◆ Activity
Take the entries below and print, exactly, the stretch from the line containing "trivial by ★" through the line containing "and along a", both included.

Stored items:
/-
Copyright (c) 2026 the pub-hodgecm-mathlib formalisation cell (harness21).  Prover seat hodgecm-mathlib-K2E4-p11 (g6), Track B ∕ K2-LIT, h413 = `stmt-HodgeConjecture-24833`,
line `K2_E1_TraceFormulaBeta`, campaign «5Res ENDGAME BY FAMILIES», ROADCARD §3′ (M2 v2), the K-TYPE ⇒ LEVEL reduction (dealer K2E1-plan (g7) deal (233)), FILE 2: an irreducible finite-
dimensional `K`-type of `K ⊇ K_∞·K_f` (`K_∞` central-by-abelian, `K_f` profinite) is a CHARACTER `τ` on `K_∞` and TRIVIAL on an open subgroup `U ≤ K_f`, so its isotypic component sits in
`π^{(τ, U)}`; hence «`π^{(τ,U)}` finite-dimensional ∀ (τ, U)» ⟹ `K`-admissibility (★ `hadm` currency of `residualSpectrumCompact_of_admissible`).
-/
import Summits.HodgeConjecture.HodgeConjecture.Theorems.K2E1NoSmallSubgroupsGL   -- ★ FILE 1 (this seat): Banach-algebra units have no small subgroups (`exists_forall_monoidHom_eq_one`)
import Literature.NumberTheory.Automorphic.UnitaryIsotypicProjection            -- ★ `Representation.homRangeSum`, `ContRepresentation.subRep` (the `hadm` currency)
import Mathlib.Topology.Algebra.OpenSubgroup
import Mathlib.Topology.Separation.Profinite
import Mathlib.Analysis.Normed.Module.FiniteDimension
import Mathlib.LinearAlgebra.Eigenspace.Basic
import HarnessLib

/-!
# K-TYPE ⇒ LEVEL, FILE 2 — `K2E1KTypeLevelReductionU`: irreducible `K`-types are (character on the abelian central part) ⊗ (trivial on an open subgroup of the profinite part); the
# isotypic component lies in `π^{(τ,U)}`; «`dim π^{(τ,U)} < ∞ ∀ (τ,U)`» ⟹ `K`-admissibility (Mathlib + ★ Literature only)

Track B ∕ K2-LIT, crux h413 = `stmt-HodgeConjecture-24833`, route of record `HCCMUnconditional`; cell `hodgecm-mathlib`, squad K2, ENGINE E1; dealer K2E1-plan (g7) deal (233): «FILE 2 — for a
compact group `K`, a continuous hom `ιf : K_f →* K` from a PROFINITE group commuting with an abelian compact `K_∞ →* K` generating `K` (or simply `K = K_∞ × K_f`), and a finite-dim irreducible
continuous `K`-rep `E`: (a) `K_∞` acts on `E` by a CHARACTER `τ` (Schur); (b) `∃ U : OpenSubgroup K_f, ∀ u ∈ U, ρ_E u = 1` (FILE 1 + open-subgroup basis); (c) COROLLARY in ★ `ContRepresentation`
currency: every vector of the `E`-isotypic component `Representation.homRangeSum (π.restrict ιK) E` is `ι_f(U)`-FIXED and `K_∞`-`τ`-isotypic ⟹ `homRangeSum … E ≤ π^{(τ, U)}` — so
«`(L²_res)^{(τ,K_f(𝔫))}` finite-dim ∀ τ 𝔫» ⟹ the admissibility hypothesis of ★ `residualSpectrumCompact_of_admissible` :256».  THEOREMS ONLY (no `def`, no `instance`, no `notation`, no
`sorry`; default heartbeats); lane `--supports stmt-HodgeConjecture-24833 --as helper` (count-neutral).  ABSTRACT: any group `K`, any complex Hilbert space `H`, `σ : ContRepresentation ℂ K H`
(in E1: `σ = (L²_res).toContRep.restrict ιK`); the «central» hypothesis `∀ t k, ιa t * k = k * ιa t` is what `K = K_∞ × K_f` with `K_∞` abelian gives.

THE MATHEMATICS ([BorelJacquet1979, §1.2 ∕ 4.2 (admissibility: `K`-types vs. level)]; [MoeglinWaldspurger1995, I.2.17]; [Knapp1986, Prop. 1.5 (Schur)]; [MontgomeryZippin1955, §2.10]).
(§1 = (b)) A continuous monoid hom `ρ : K_f → 𝔸` from a profinite group into a complex Banach algebra is `1` on an OPEN SUBGROUP: `{‖ρ − 1‖ < ε}` is an open neighbourhood of `1`, contains
a clopen one (Mathlib `compact_exists_isClopen_in_isOpen`), hence an open subgroup `U` (Mathlib `exist_openSubgroup_sub_clopen_nhds_of_one`), and `ρ(U)` is a subgroup of `𝔸ˣ` inside
`B(1, ε)`, trivial by ★ FILE 1.  Applied to the (norm-continuous, `E` being finite-dimensional: Mathlib `continuous_clm_apply`) representation of `K_f` on a stable finite-dimensional `E`:
**`∃ U, ∀ u ∈ U, σ(ι_f u)|_E = 1`**.  (§2 = (a)) SCHUR: an element `z` commuting with `K` acts on an IRREDUCIBLE finite-dimensional `E` by a scalar (`σ_E(z)` is a self-intertwiner;
Mathlib `algebraMap_intertwiningMap_bijective_of_isAlgClosed`), and along a hom `ιa : T →* K` with `K`-central image the scalars form a CHARACTER `χ : T →* ℂ`.  (§3 = (c)) Every `K`-map
`E → H` carries these relations along: the `E`-isotypic component ★ `homRangeSum σ E` consists of vectors FIXED by `ι_f(U)` and `χ`-ISOTYPIC under `ιa(T)`, i.e. lies in the submodule
`⨅_{u ∈ U} Eig(σ(ι_f u); 1) ⊓ ⨅_t Eig(σ(ιa t); χ t)` («`π^{(χ,U)}`», Mathlib `Module.End.eigenspace`); HEAD: if all these are finite-dimensional, `σ` is `K`-ADMISSIBLE in the ★ `hadm` currency.
* §1 **`exists_openSubgroup_forall_map_eq_one`** (abstract `ρ : K_f →* 𝔸`), **`exists_openSubgroup_forall_apply_eq`** (`σ(ι_f u) v = v` on a stable finite-dimensional `E`).
* §2 **`exists_smul_of_forall_commute`** (Schur for a `K`-central element), **`exists_character_of_central`** (`χ : T →* ℂ` with `σ(ιa t) v = χ t • v` on `E`).
* §3 `homRangeSum_le_of_relations`, **`exists_level_character_homRangeSum_le`**, HEAD **`finiteDimensional_homRangeSum_of_level_finite`** (= `hadm` from «`dim π^{(χ,U)} < ∞`»).
HONEST LABEL: HC_CM is proved only modulo the 7 printed citations (2 remaining named inputs: hLiu418 = `stmt-HodgeConjecture-24832`, h413 = `stmt-HodgeConjecture-24833`) until rung 0
closes; this file asserts no named fact, closes no socket; count-neutral; letter-free.

## References
* [BorelJacquet1979] A. Borel, H. Jacquet, *Automorphic forms and automorphic representations*, Proc. Symp. Pure Math. 33.1 (1979), §1.2, §4.2.
* [MoeglinWaldspurger1995] C. Mœglin, J.-L. Waldspurger, *Spectral decomposition and Eisenstein series* (1995), I.2.17.
* [Knapp1986] A. W. Knapp, *Representation Theory of Semisimple Groups* (1986), Prop. 1.5.
* [MontgomeryZippin1955] D. Montgomery, L. Zippin, *Topological Transformation Groups* (1955), §2.10.
-/

set_option autoImplicit false
set_option linter.dupNamespace false  -- the mandated namespace repeats the summit's segment (`HodgeConjecture.HodgeConjecture`)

◆ Task result
`B(1, ε)`, trivial by ★ FILE 1.  Applied to the (norm-continuous, `E` being finite-dimensional: Mathlib `continuous_clm_apply`) representation of `K_f` on a stable finite-dimensional `E`:
**`∃ U, ∀ u ∈ U, σ(ι_f u)|_E = 1`**.  (§2 = (a)) SCHUR: an element `z` commuting with `K` acts on an IRREDUCIBLE finite-dimensional `E` by a scalar (`σ_E(z)` is a self-intertwiner;
Mathlib `algebraMap_intertwiningMap_bijective_of_isAlgClosed`), and along a hom `ιa : T →* K` with `K`-central image the scalars form a CHARACTER `χ : T →* ℂ`.  (§3 = (c)) Every `K`-map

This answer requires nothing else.